Parfois, les interactions ne sont pas toujours bénéfiques pour les deux espèces, c’est ce que l’on appelle le commensalisme. Le commensal se nourrit aux dépens de son hôte, sans que celui-ci obtienne de contrepartie. C’est par exemple le cas des rémoras, des petits poissons qui se nourrissent sur la peau des requins. Ce cas diffère du parasitisme, où la relation est nuisible pour l’hôte. 

Il est important de noter que même au niveau des animaux domestiqués par l’Homme, il n’y a pas d’un côté les espèces domestiques, et de l’autre les espèces sauvages. Il existe des cas intermédiaires. « Il y a des espèces dans lesquelles il y à la fois des animaux domestiques et des animaux sauvages, par exemple l’éléphant d’Asie (Elephas maximus) », explique Jean-Pierre Digard. Et il en va de même pour le chameau et le dromadaire. De fait, tous les animaux dits « de compagnie » ne sont pas non plus toujours des espèces domestiquées par l’Homme, à l’image des reptiles ou des poissons. 
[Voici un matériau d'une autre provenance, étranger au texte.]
import Mathlib
import HarnessLib
import Literature.MathematicalPhysics.QuantumManyBody.BoseEinsteinCondensation

/-!
# Crux `ParticleTensorisation` (stmt-AtomisticToContinuum-14367) — transfer lemmas for the
# division-free approximate-tensorisation (AT) clause

The crux `Summit.AtomisticToContinuum.BoseEinsteinCondensation.Theses.BECHeatBathGap.ParticleTensorisation`
asserts, for some near-minimiser `Θ`, the clause
`∀ F g (bounded measurable, gᵢ blind to xᵢ), ∃ c, ∫⁻ ‖F - cΘ‖₊² ≤ C Σᵢ ∫⁻ ‖F - gᵢΘ‖₊²`
("approximate tensorisation of variance of `|Θ|²` over particle labels with constant `C`", stated
without dividing by `Θ`). This file records the two elementary TRANSFER facts about that clause which
every analysis of the crux uses (line records `Cruxes/ParticleTensorisation/Lines/registered-dead*.md`):

* `clause_mul_of_clause` — **Holley–Stroock in division-free form**: if the clause holds for the
  amplitude `Θ` with constant `C` and `h` is measurable with `m ≤ ‖h‖ ≤ M'` pointwise (`0 < m`), then
  it holds for `h·Θ` with constant `(M'/m)² C` (apply the hypothesis to `F/h`; the predictors `gᵢ` are
  unchanged, so no blindness is lost). Stated for an arbitrary measure on configuration space, so it
  applies verbatim to `volume.restrict (boxN N L)`.

Nothing here touches the crux itself; these are tools (`--supports`).
-/

noncomputable section

namespace Summit.AtomisticToContinuum.BoseEinsteinCondensation.Theorems.ATClause

open MeasureTheory Function Finset Set Filter
open scoped ENNReal Topology
open Literature.MathematicalPhysics.QuantumManyBody.BoseGas

variable {N : ℕ}

/-- Pointwise factorisation behind the division-free Holley–Stroock transfer:
`F - c·(hΘ) = h·(F/h - cΘ)` when `h ≠ 0`, in `ℝ≥0∞`-valued squared norms. [folklore] -/
theorem coe_nnnorm_sub_mul_mul_sq {F h Θ c : ℂ} (hh : h ≠ 0) :
    ((‖F - c * (h * Θ)‖₊ : ℝ≥0∞)) ^ 2 = ((‖h‖₊ : ℝ≥0∞)) ^ 2 * ((‖F / h - c * Θ‖₊ : ℝ≥0∞)) ^ 2 := by
  rw [← mul_pow, ← ENNReal.coe_mul, ← nnnorm_mul]
  congr 3
  field_simp

/-- Pointwise lower bound behind the division-free Holley–Stroock transfer: if `m ≤ ‖h‖` with
`0 < m` then `‖F/h - gΘ‖² ≤ (1/m)² ‖F - g(hΘ)‖²`, in `ℝ≥0∞`. [folklore] -/
theorem coe_nnnorm_div_sub_sq_le {F h Θ g : ℂ} {m : ℝ} (hm : 0 < m) (hmh : m ≤ ‖h‖) :
    ((‖F / h - g * Θ‖₊ : ℝ≥0∞)) ^ 2 ≤
      ENNReal.ofReal ((1 / m) ^ 2) * ((‖F - g * (h * Θ)‖₊ : ℝ≥0∞)) ^ 2 := by
  have hh : h ≠ 0 := fun h0 => by rw [h0, norm_zero] at hmh; linarith
  have hnorm : ‖F / h - g * Θ‖ = ‖F - g * (h * Θ)‖ / ‖h‖ := by
    rw [← norm_div]; congr 1; field_simp
  have hle : ‖F / h - g * Θ‖ ≤ (1 / m) * ‖F - g * (h * Θ)‖ := by
    rw [hnorm, div_eq_mul_inv, mul_comm, one_div]
    exact mul_le_mul_of_nonneg_right (inv_anti₀ hm hmh) (norm_nonneg _)
  have h2 : ‖F / h - g * Θ‖ ^ 2 ≤ (1 / m) ^ 2 * ‖F - g * (h * Θ)‖ ^ 2 := by
    rw [← mul_pow]; exact pow_le_pow_left₀ (norm_nonneg _) hle 2
  calc ((‖F / h - g * Θ‖₊ : ℝ≥0∞)) ^ 2 = ENNReal.ofReal (‖F / h - g * Θ‖ ^ 2) := by
        rw [ENNReal.ofReal_pow (norm_nonneg _), ofReal_norm, enorm_eq_nnnorm]
    _ ≤ ENNReal.ofReal ((1 / m) ^ 2 * ‖F - g * (h * Θ)‖ ^ 2) := ENNReal.ofReal_le_ofReal h2
    _ = ENNReal.ofReal ((1 / m) ^ 2) * ((‖F - g * (h * Θ)‖₊ : ℝ≥0∞)) ^ 2 := by
        rw [ENNReal.ofReal_mul (by positivity), ENNReal.ofReal_pow (norm_nonneg _),
          ofReal_norm, enorm_eq_nnnorm]

/-- **Holley–Stroock transfer for the division-free AT clause (bounded multiplicative dressing of the
amplitude).** If the approximate-tensorisation clause holds for the amplitude `Θ` with constant `C`
(w.r.t. any measure `μ` on `N`-particle configuration space) and `h` is measurable with
`m ≤ ‖h X‖ ≤ M'` for all `X` (`0 < m`), then the clause holds for the dressed amplitude `h·Θ` with
constant `(M'/m)² C`: apply the hypothesis to the bounded measurable `F/h` with the SAME predictors
`gᵢ` (still blind to `xᵢ`), and compare pointwise via `F - c(hΘ) = h(F/h - cΘ)`,
`F - gᵢ(hΘ) = h(F/h - gᵢΘ)`. This is the only transfer principle that is valid for every reference
amplitude; its constant is idle when `log(M'/m)` grows with `N` (e.g. `h = e^{-E/2}` with an
extensive pair energy `E`). [folklore] -/
theorem clause_mul_of_clause (μ : Measure (Fin N → Space)) {Θ h : (Fin N → Space) → ℂ}
    (hh : Measurable h) {m M' C : ℝ} (hm : 0 < m) (hmh : ∀ X, m ≤ ‖h X‖) (hhM : ∀ X, ‖h X‖ ≤ M')
    (hC : 0 ≤ C)
    (hAT : ∀ (F : (Fin N → Space) → ℂ) (g : Fin N → (Fin N → Space) → ℂ), Measurable F →
      (∀ i, Measurable (g i)) → (∃ M : ℝ, ∀ X, ‖F X‖ ≤ M ∧ ∀ i, ‖g i X‖ ≤ M) →
      (∀ i X x, g i (Function.update X i x) = g i X) →
      ∃ c : ℂ, (∫⁻ X, (‖F X - c * Θ X‖₊ : ℝ≥0∞) ^ 2 ∂μ) ≤
        ENNReal.ofReal C * ∑ i : Fin N, ∫⁻ X, (‖F X - g i X * Θ X‖₊ : ℝ≥0∞) ^ 2 ∂μ) :
    ∀ (F : (Fin N → Space) → ℂ) (g : Fin N → (Fin N → Space) → ℂ), Measurable F →
      (∀ i, Measurable (g i)) → (∃ M : ℝ, ∀ X, ‖F X‖ ≤ M ∧ ∀ i, ‖g i X‖ ≤ M) →
      (∀ i X x, g i (Function.update X i x) = g i X) →
      ∃ c : ℂ, (∫⁻ X, (‖F X - c * (h X * Θ X)‖₊ : ℝ≥0∞) ^ 2 ∂μ) ≤
        ENNReal.ofReal ((M' / m) ^ 2 * C) *
          ∑ i : Fin N, ∫⁻ X, (‖F X - g i X * (h X * Θ X)‖₊ : ℝ≥0∞) ^ 2 ∂μ := by
  intro F g hF hg hFg hupd
  obtain ⟨M, hM⟩ := hFg
  have hh0 : ∀ X, h X ≠ 0 := fun X h0 => by
    have := hmh X; rw [h0, norm_zero] at this; linarith
  have hM' : 0 ≤ M' := by
    rcases isEmpty_or_nonempty (Fin N → Space) with hE | ⟨⟨X⟩⟩
    · exact (hE.false (fun _ => 0)).elim
    · exact le_trans (le_trans hm.le (hmh X)) (hhM X)
  -- the hypothesis applied to `F/h` with the same predictors
  have hbound : ∃ M₁ : ℝ, ∀ X, ‖F X / h X‖ ≤ M₁ ∧ ∀ i, ‖g i X‖ ≤ M₁ := by
    refine ⟨max (M / m) M, fun X => ⟨?_, fun i => ((hM X).2 i).trans (le_max_right _ _)⟩⟩
    refine le_trans ?_ (le_max_left _ _)
    rw [norm_div, div_le_div_iff₀ (lt_of_lt_of_le hm (hmh X)) hm]
    exact mul_le_mul (hM X).1 (hmh X) hm.le (le_trans (norm_nonneg _) (hM X).1)
  obtain ⟨c, hc⟩ := hAT (fun X => F X / h X) g (hF.div hh) hg hbound hupd
  refine ⟨c, ?_⟩
  -- left-hand side: `∫ ‖F - c hΘ‖² ≤ M'² ∫ ‖F/h - cΘ‖²`
  have h1 : (∫⁻ X, (‖F X - c * (h X * Θ X)‖₊ : ℝ≥0∞) ^ 2 ∂μ) ≤
      ENNReal.ofReal (M' ^ 2) * ∫⁻ X, (‖F X / h X - c * Θ X‖₊ : ℝ≥0∞) ^ 2 ∂μ := by
    rw [← lintegral_const_mul' _ _ ENNReal.ofReal_ne_top]
    refine lintegral_mono fun X => ?_
    rw [coe_nnnorm_sub_mul_mul_sq (hh0 X)]
    gcongr
    calc ((‖h X‖₊ : ℝ≥0∞)) ^ 2 = ENNReal.ofReal (‖h X‖ ^ 2) := by
          rw [ENNReal.ofReal_pow (norm_nonneg _), ofReal_norm, enorm_eq_nnnorm]
      _ ≤ ENNReal.ofReal (M' ^ 2) :=
          ENNReal.ofReal_le_ofReal (pow_le_pow_left₀ (norm_nonneg _) (hhM X) 2)
  -- right-hand side, termwise: `∫ ‖F/h - gᵢΘ‖² ≤ (1/m)² ∫ ‖F - gᵢ hΘ‖²`
  have h2 : ∀ i, (∫⁻ X, (‖F X / h X - g i X * Θ X‖₊ : ℝ≥0∞) ^ 2 ∂μ) ≤
      ENNReal.ofReal ((1 / m) ^ 2) * ∫⁻ X, (‖F X - g i X * (h X * Θ X)‖₊ : ℝ≥0∞) ^ 2 ∂μ := by
    intro i
    rw [← lintegral_const_mul' _ _ ENNReal.ofReal_ne_top]
    exact lintegral_mono fun X => coe_nnnorm_div_sub_sq_le hm (hmh X)
  calc (∫⁻ X, (‖F X - c * (h X * Θ X)‖₊ : ℝ≥0∞) ^ 2 ∂μ)
      ≤ ENNReal.ofReal (M' ^ 2) * (ENNReal.ofReal C *
          ∑ i : Fin N, ∫⁻ X, (‖F X / h X - g i X * Θ X‖₊ : ℝ≥0∞) ^ 2 ∂μ) :=
        h1.trans (mul_le_mul' le_rfl hc)
    _ ≤ ENNReal.ofReal (M' ^ 2) * (ENNReal.ofReal C *
          ∑ i : Fin N, (ENNReal.ofReal ((1 / m) ^ 2) *
            ∫⁻ X, (‖F X - g i X * (h X * Θ X)‖₊ : ℝ≥0∞) ^ 2 ∂μ)) := by
        gcongr with i
        exact h2 i
    _ = ENNReal.ofReal ((M' / m) ^ 2 * C) *
          ∑ i : Fin N, ∫⁻ X, (‖F X - g i X * (h X * Θ X)‖₊ : ℝ≥0∞) ^ 2 ∂μ := by
        rw [← Finset.mul_sum, ← mul_assoc, ← mul_assoc, ← ENNReal.ofReal_mul (by positivity),
          ← ENNReal.ofReal_mul (by positivity)]
        congr 2
        field_simp

end Summit.AtomisticToContinuum.BoseEinsteinCondensation.Theorems.ATClause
La frontière entre l’animal sauvage et domestique reste donc floue dans certains cas. Ainsi, pour mieux mesurer l’évolution des espèces domestiques, un concept a été proposé il y a une dizaine d’années : le niveau des domestications. Cette classification comprend cinq niveaux. Le niveau zéro correspond à la capture d’animaux sauvages dans le milieu naturel, le niveau 1 aux premiers essais d’élevage, le niveau 2 à la maîtrise d’une partie du cycle de vie en captivité, le niveau 3 à la maîtrise de l’ensemble du cycle de vie en captivité avec apports d’animaux sauvages, le niveau 4 à la maîtrise de l’ensemble du cycle de vie sans apport d’animaux sauvages, et le niveau 5 à la mise en place de programmes de sélection. 

En conclusion, l’Homme est le seul animal à avoir domestiqué d’autres espèces, et cela a non seulement bouleversé l’évolution des espèces domestiquées, mais aussi sa propre évolution.